Stored data entries:
____

import Mathlib
import HarnessLib
import Summits.NavierStokesRegularity.NavierStokesRegularity.Theorems.PoloidalWindowDoorLrcModEntireUntwistedNormalForm
import Summits.NavierStokesRegularity.NavierStokesRegularity.Theorems.PoloidalWindowDoorPoloidalWindowRigidityUntwistedDynamicsAnalytic
import Summits.NavierStokesRegularity.NavierStokesRegularity.Theorems.PoloidalWindowDoorPoloidalWindowRigidityUntwistedStuartTranslation3

/-!
# Route `PoloidalWindowDoor`, item `LrcModEntire` (stmt-NavierStokesRegularity-20428), skeleton `twist-split` — THE UNTWISTED STUB
# `stub_untwistedGerm` PROVED: a non-degenerate UNTWISTED poloidal class profile carries a Killing germ of its vorticity

Cell ns-regularity-ideate, seat ns-poloidal-K2-p3 (gen 6, LEAD of item 20428; file landed `--supports stmt-NavierStokesRegularity-20428`, proving the
REGISTERED stub `stub_untwistedGerm` of `Cruxes/LrcModEntire/Lines/twist_split.lean` BY NAME AND SIGNATURE).  Paper proof: the K2 lead's
`Cruxes/PoloidalWindowRigidity/UNTWISTED-NOTE.md` §3 (ns-poloidal-K2-p1 g6).  This is the closing line of a multi-seat Lean chain:

* F2 — the untwisted NORMAL FORM for class profiles (ns-poloidal-K2-p2 g5: `…StructureFunctionDynamics` p554131, `…StructureFunctionNormalForm`
  p555299, `…UntwistedDynamics` p557324, `…UntwistedDynamicsAnalytic.untwisted_normalForm_analytic` p559247): near every point of a non-degenerate
  untwisted window, analytic structure functions `P, Λ, k, p_t` with `∂₂v₂ = P(v₂,y₂)`, `∂₂v_b = Λ ∂_b v₂`, `Λ ∉ {0,1}`, the divergence identity (K1),
  the dynamic identity (V0) and the transport rule for `S = vₕ·∇ₕv₂ + ∂ₜv₂`;
* F3/F4 — SEPARATION OF VARIABLES in the height and the empty Stuart branch (K2 lead: `…UntwistedSeparation{,2}` p548007/p548501,
  `…UntwistedStuartBranch` p549904, `…UntwistedStuartTranslation{,2,3,Analytic}`, `branch2b_false` p556680);
* F1/F5 and the glue — this seat: `…UntwistedKinematics` p550415, `…UntwistedSliceGlue` p548451 (g5), `…UntwistedIsoparametric{,Class}`
  p552515/p553079 (planar Levi-Civita–Segre on one slice + vertical propagation ⇒ rotation/translation germ of `v₂` ⇒ Clebsch germ ⇒ vorticity germ),
  `…UntwistedLeafRegularity` p555204, `…UntwistedLeafwiseGerm` p556034, and the dichotomy `…LrcModEntireUntwistedNormalForm` p557241.

* `stub_untwistedGerm` — **class + poloidal along `e₃` + nonempty open non-degenerate `W` in the backward slab + twist bracket `{∂₂v₂, v₂}ₕ ≡ 0` on `W`
  ⇒ some slice carries, on a nonempty open set, a translation germ of the vorticity, a rotation germ about a vertical axis, or the entire leg.**
  Proof: pick `(t, y₀) ∈ W`; F2 gives the normal form on an open `U ∋ y₀`; the dichotomy gives the germ or the Stuart-branch data; the latter is
  contradictory by `branch2b_false`.  (Inside the class the germ forces `v ≡ 0` — `…LrcModEntireIff.eq_zero_of_germ` — contradicting non-degeneracy, so
  the honest content is «untwisted non-degenerate poloidal class profiles do not exist»; the K2 lead's `stub_untwisted` of 19708 follows by
  `stub_untwisted_of_germStub` of the twist-split skeleton, see the sequel file.)

WHAT THIS IS NOT: not a claim about Navier–Stokes regularity and not the item `LrcModEntire` (whose twisting stubs `stub_twistingTH` /
`stub_twistingThick` remain the research residue) — ONE registered stub of its skeleton, kernel-checked (bears_on LADDER-NS N0 via items 20428 / 19708).
-/

noncomputable section

-- the summit and its single sub-problem share the name (CONVENTIONS §1), as in every Theorems file
set_option linter.dupNamespace false

namespace Summit.NavierStokesRegularity.NavierStokesRegularity.Theorems.PoloidalWindowDoorLrcModEntireUntwistedGerm

open Set Function Filter Topology Metric
open scoped RealInnerProductSpace InnerProductSpace ContDiff
open Literature.Analysis Literature.Analysis.FluidPDE
open Summit.NavierStokesRegularity.NavierStokesRegularity.Theorems.LocalSineTubeDoorProfileAlignedWindowRigidityAncient
open Summit.NavierStokesRegularity.NavierStokesRegularity.Theorems.PoloidalWindowDoorPoloidalWindowRigidityConstantShearMeans
open Summit.NavierStokesRegularity.NavierStokesRegularity.Theorems.PoloidalWindowDoorLrcModEntireUntwistedNormalForm
open Summit.NavierStokesRegularity.NavierStokesRegularity.Theorems.PoloidalWindowDoorPoloidalWindowRigidityUntwistedDynamicsAnalytic
open Summit.NavierStokesRegularity.NavierStokesRegularity.Theorems.PoloidalWindowDoorPoloidalWindowRigidityUntwistedStuartTranslation3

/-- **STUB `stub_untwistedGerm` OF THE TWIST-SPLIT SKELETON OF `LrcModEntire` (stmt-NavierStokesRegularity-20428), PROVED.**  For a profile of the
route's Type-I class, poloidal along `e₃`: on a nonempty open space–time subset `W` of the backward slab on which the profile is non-degenerate
(`curl v ≠ 0`, `∇ₕv₂ ≠ 0`, `∂₂vₕ ≠ 0` pointwise) and the twist bracket `∂₀(∂₂v₂)·∂₁v₂ − ∂₁(∂₂v₂)·∂₀v₂` vanishes pointwise, some slice `s < 0` carries on
a nonempty open `U` a translation germ of the vorticity, or a rotation germ about a vertical axis, or `v(s)` agrees on `U` with an entire real-analytic
field unbounded on `ℝ³` (UNTWISTED-NOTE §3: normal form ⇒ separation of variables ⇒ isoparametric leaves or the empty Stuart branch ⇒ Segre ⇒ germ).
[folklore] -/
theorem stub_untwistedGerm :

    ∀ (C : ℝ) (v : ℝ → EuclideanSpace ℝ (Fin 3) → EuclideanSpace ℝ (Fin 3)),
      Literature.Analysis.FluidPDE.HasTypeITimeDecay C v →
      ContinuousOn (Function.uncurry v) (Set.Iio (0 : ℝ) ×ˢ Set.univ) →
      (∀ s t : ℝ, s < t → t < 0 → ∀ x, v t x =
        Literature.Analysis.UnboundedOperators.heatExtension (v s) (t - s) x -
          Literature.Analysis.FluidPDE.oseenDuhamel 1 s v v t x) →
      (∀ t < 0, Literature.Analysis.FluidPDE.VectorCalculus.IsDivFree (v t)) →
      (∀ s < 0, ∀ y, ⟪Literature.Analysis.FluidPDE.curl (v s) y, EuclideanSpace.single 2 1⟫_ℝ = 0) →
      ∀ W : Set (ℝ × EuclideanSpace ℝ (Fin 3)), IsOpen W → W.Nonempty → W ⊆ Set.Iio (0 : ℝ) ×ˢ Set.univ →
        (∀ z ∈ W, Literature.Analysis.FluidPDE.curl (v z.1) z.2 ≠ 0 ∧
          (fderiv ℝ (v z.1) z.2 (EuclideanSpace.single 0 1) 2 ≠ 0 ∨ fderiv ℝ (v z.1) z.2 (EuclideanSpace.single 1 1) 2 ≠ 0) ∧
          (fderiv ℝ (v z.1) z.2 (EuclideanSpace.single 2 1) 0 ≠ 0 ∨ fderiv ℝ (v z.1) z.2 (EuclideanSpace.single 2 1) 1 ≠ 0)) →
        (∀ z ∈ W,
          fderiv ℝ (fun x => fderiv ℝ (v z.1) x (EuclideanSpace.single 2 1) 2) z.2 (EuclideanSpace.single 0 1) *
              fderiv ℝ (v z.1) z.2 (EuclideanSpace.single 1 1) 2 -
            fderiv ℝ (fun x => fderiv ℝ (v z.1) x (EuclideanSpace.single 2 1) 2) z.2 (EuclideanSpace.single 1 1) *
              fderiv ℝ (v z.1) z.2 (EuclideanSpace.single 0 1) 2 = 0) →
        ∃ s : ℝ, s < 0 ∧ ∃ U : Set (EuclideanSpace ℝ (Fin 3)), IsOpen U ∧ U.Nonempty ∧
          ((∃ e : EuclideanSpace ℝ (Fin 3), e ≠ 0 ∧
              ∀ y ∈ U, fderiv ℝ (Literature.Analysis.FluidPDE.curl (v s)) y e = 0) ∨
           (∃ c : EuclideanSpace ℝ (Fin 3), ∀ y ∈ U,
              Literature.Analysis.FluidPDE.rotGen (Literature.Analysis.FluidPDE.curl (v s) y) =
                fderiv ℝ (Literature.Analysis.FluidPDE.curl (v s)) y (Literature.Analysis.FluidPDE.rotGen (y - c))) ∨
           (∃ w : EuclideanSpace ℝ (Fin 3) → EuclideanSpace ℝ (Fin 3), AnalyticOnNhd ℝ w Set.univ ∧
              ¬ BddAbove (Set.range fun y => ‖w y‖) ∧ ∀ y ∈ U, v s y = w y)) := by
  intro C v hrate hcont hmild hdiv hpol W hW hWne hWs hnd htw
  obtain ⟨z₀, hz₀⟩ := hWne
  obtain ⟨t, y₀⟩ := z₀
  have ht : t < 0 := (Set.mem_prod.1 (hWs hz₀)).1
  -- F2: the analytic untwisted normal form on an open `U ∋ y₀` of the slice `t`
  obtain ⟨U, hUo, hy₀U, -, P, Λ, k, pt, hPA, hΛA, hkA, -, hSd, hP, hndU, hL0, hL1, -, hK1, hV0, hSz⟩ :=
    untwisted_normalForm_analytic hrate hcont hmild hdiv hpol hW hWs hnd htw hz₀
  -- regularity conversions
  have hPd : ∀ y ∈ U, ContDiffAt ℝ 2 P (v t y 2, y 2) := fun y hy => (hPA y hy).contDiffAt
  have hΛd : ∀ y ∈ U, ContDiffAt ℝ 2 Λ (v t y 2, y 2) := fun y hy => (hΛA y hy).contDiffAt
  have hkd : ∀ y ∈ U, DifferentiableAt ℝ k (v t y 2, y 2) := fun y hy => (hkA y hy).differentiableAt
  have hcd : ∀ y ∈ U, DifferentiableAt ℝ (fun q : ℝ × ℝ => fderiv ℝ P q (P q, 1)) (v t y 2, y 2) := by
    intro y hy
    have h1 : ContDiffAt ℝ 1 (fderiv ℝ P) (v t y 2, y 2) := (hPA y hy).contDiffAt.fderiv_right (m := 1) le_top
    have h2 : ContDiffAt ℝ 1 (fun q : ℝ × ℝ => (P q, (1 : ℝ))) (v t y 2, y 2) :=
      ((hPA y hy).contDiffAt.of_le le_top).prodMk contDiffAt_const
    exact (h1.clm_apply h2).differentiableAt one_ne_zero
  -- THE DICHOTOMY (this seat's `…LrcModEntireUntwistedNormalForm`)
  rcases lrcGerm_or_stuartBranch_of_untwistedNormalForm hrate hcont hmild hdiv hpol ht (w := fun x => v t x 2) rfl hUo hy₀U
      (c := fun q : ℝ × ℝ => fderiv ℝ P q (P q, 1)) hPd hΛd hcd hkd hSd hL0 hndU hP (fun _ _ => rfl) hK1 hV0 hSz with
    hgerm | ⟨U', hU'o, hy₀', hU'U, b, hb, hbne, hD1, hD2, hD3⟩
  · exact hgerm
  · -- the Stuart branch is empty (the K2 lead's `branch2b_false`)
    have hA : AnalyticOnNhd ℝ (v t) univ := analyticOnNhd_slice hcont (bdd_of_hasTypeITimeDecay hrate) hmild ht
    have hwA : AnalyticOnNhd ℝ (fun x => v t x 2) univ := fun x _ =>
      ((EuclideanSpace.proj (𝕜 := ℝ) (2 : Fin 3)).analyticAt _).comp (hA x (mem_univ x))
    exact (branch2b_false hU'o hy₀' hb hwA (fun y hy => hPA y (hU'U hy)) (fun y hy => hΛA y (hU'U hy))
      (fun y hy => hP y (hU'U hy)) hbne (fun y hy => hL0 y (hU'U hy)) (fun y hy => hL1 y (hU'U hy)) hD1 hD2 hD3).elim

end Summit.NavierStokesRegularity.NavierStokesRegularity.Theorems.PoloidalWindowDoorLrcModEntireUntwistedGerm

end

____

**Exercise details:** Print exactly the lines above from the one with "profile of the" to the one with "(fderiv ℝ (v z.1) z.2 (EuclideanSpace.single 0", including both.

**Result:**
/-- **STUB `stub_untwistedGerm` OF THE TWIST-SPLIT SKELETON OF `LrcModEntire` (stmt-NavierStokesRegularity-20428), PROVED.**  For a profile of the
route's Type-I class, poloidal along `e₃`: on a nonempty open space–time subset `W` of the backward slab on which the profile is non-degenerate
(`curl v ≠ 0`, `∇ₕv₂ ≠ 0`, `∂₂vₕ ≠ 0` pointwise) and the twist bracket `∂₀(∂₂v₂)·∂₁v₂ − ∂₁(∂₂v₂)·∂₀v₂` vanishes pointwise, some slice `s < 0` carries on
a nonempty open `U` a translation germ of the vorticity, or a rotation germ about a vertical axis, or `v(s)` agrees on `U` with an entire real-analytic
field unbounded on `ℝ³` (UNTWISTED-NOTE §3: normal form ⇒ separation of variables ⇒ isoparametric leaves or the empty Stuart branch ⇒ Segre ⇒ germ).
[folklore] -/
theorem stub_untwistedGerm :

    ∀ (C : ℝ) (v : ℝ → EuclideanSpace ℝ (Fin 3) → EuclideanSpace ℝ (Fin 3)),
      Literature.Analysis.FluidPDE.HasTypeITimeDecay C v →
      ContinuousOn (Function.uncurry v) (Set.Iio (0 : ℝ) ×ˢ Set.univ) →
      (∀ s t : ℝ, s < t → t < 0 → ∀ x, v t x =
        Literature.Analysis.UnboundedOperators.heatExtension (v s) (t - s) x -
          Literature.Analysis.FluidPDE.oseenDuhamel 1 s v v t x) →
      (∀ t < 0, Literature.Analysis.FluidPDE.VectorCalculus.IsDivFree (v t)) →
      (∀ s < 0, ∀ y, ⟪Literature.Analysis.FluidPDE.curl (v s) y, EuclideanSpace.single 2 1⟫_ℝ = 0) →
      ∀ W : Set (ℝ × EuclideanSpace ℝ (Fin 3)), IsOpen W → W.Nonempty → W ⊆ Set.Iio (0 : ℝ) ×ˢ Set.univ →
        (∀ z ∈ W, Literature.Analysis.FluidPDE.curl (v z.1) z.2 ≠ 0 ∧
          (fderiv ℝ (v z.1) z.2 (EuclideanSpace.single 0 1) 2 ≠ 0 ∨ fderiv ℝ (v z.1) z.2 (EuclideanSpace.single 1 1) 2 ≠ 0) ∧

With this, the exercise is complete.